Task item: Output only the lines of the entries that follow, starting at the one with "(hax : ∀ τ ∈ I, IsAxisymmetric" and running down to the one with "liftAx (hadamardQuotFst fun z => curl (W s)", both included and unchanged.

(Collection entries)
● ● ● ● ● ● ●

/-- **The lifted swirl-free vorticity equation, local integrated form**, for the scalar family
written out, `f τ = hadamardQuotFst ((curl W τ) ·)₁ = ω_θ/ϱ` (`noSwirlLift_integral_eq'`).
[cite: KochNadirashviliSereginSverak2009, §5 (5.10) and p. 9; Seregin2020, proof of Thm. 2.1, last paragraph (arXiv p. 8)] -/
theorem noSwirlLift_integral_eq (hIc : I.OrdConnected)
    (hsmooth : ∀ τ ∈ I, ContDiff ℝ ∞ (W τ))
    (hunif : ∀ k : ℕ, ∀ τ ∈ I, ∀ ε > 0, ∃ δ > 0, ∀ τ' ∈ I, |τ' - τ| < δ → ∀ y,
      ‖iteratedFDeriv ℝ k (W τ') y - iteratedFDeriv ℝ k (W τ) y‖ ≤ ε)
    (hax : ∀ τ ∈ I, IsAxisymmetric (W τ)) (hsw : ∀ τ ∈ I, HasNoSwirl (W τ))
    (hvort : ∀ x ∈ ball c R₁, ∀ s ∈ I, ∀ t ∈ I, s ≤ t →
      curl (W t) x - curl (W s) x =
        ∫ τ in s..t, ((Δ (curl (W τ))) x - fderiv ℝ (curl (W τ)) x (W τ x) +
          fderiv ℝ (W τ) x (curl (W τ) x)))
    (hvortc : ∀ x ∈ ball c R₁, ContinuousOn (fun τ => (Δ (curl (W τ))) x -
      fderiv ℝ (curl (W τ)) x (W τ x) + fderiv ℝ (W τ) x (curl (W τ) x)) I)
    {y : EuclideanSpace ℝ (Fin 5)} (hy : axisPt y ∈ ball c R₁) {s t : ℝ} (hs : s ∈ I) (ht : t ∈ I)
    (hst : s ≤ t) :
    liftAx (hadamardQuotFst fun z => curl (W t) z 1) y -
        liftAx (hadamardQuotFst fun z => curl (W s) z 1) y =
      ∫ τ in s..t, ((Δ (liftAx (hadamardQuotFst fun z => curl (W τ) z 1))) y -
        fderiv ℝ (liftAx (hadamardQuotFst fun z => curl (W τ) z 1)) y
          ((W τ (axisPt y)) 0 • (‖horizProj y‖⁻¹ • horizProj y) +
            (W τ (axisPt y)) 2 • EuclideanSpace.single 4 (1 : ℝ))) :=
  noSwirlLift_integral_eq' hIc hsmooth hunif hax hsw hvort hvortc
    (f := fun τ => hadamardQuotFst fun z => curl (W τ) z 1) (fun _ => rfl) hy hs ht hst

● ● ● ● ● ● ●

Worked solution:
    (hax : ∀ τ ∈ I, IsAxisymmetric (W τ)) (hsw : ∀ τ ∈ I, HasNoSwirl (W τ))
    (hvort : ∀ x ∈ ball c R₁, ∀ s ∈ I, ∀ t ∈ I, s ≤ t →
      curl (W t) x - curl (W s) x =
        ∫ τ in s..t, ((Δ (curl (W τ))) x - fderiv ℝ (curl (W τ)) x (W τ x) +
          fderiv ℝ (W τ) x (curl (W τ) x)))
    (hvortc : ∀ x ∈ ball c R₁, ContinuousOn (fun τ => (Δ (curl (W τ))) x -
      fderiv ℝ (curl (W τ)) x (W τ x) + fderiv ℝ (W τ) x (curl (W τ) x)) I)
    {y : EuclideanSpace ℝ (Fin 5)} (hy : axisPt y ∈ ball c R₁) {s t : ℝ} (hs : s ∈ I) (ht : t ∈ I)
    (hst : s ≤ t) :
    liftAx (hadamardQuotFst fun z => curl (W t) z 1) y -
        liftAx (hadamardQuotFst fun z => curl (W s) z 1) y =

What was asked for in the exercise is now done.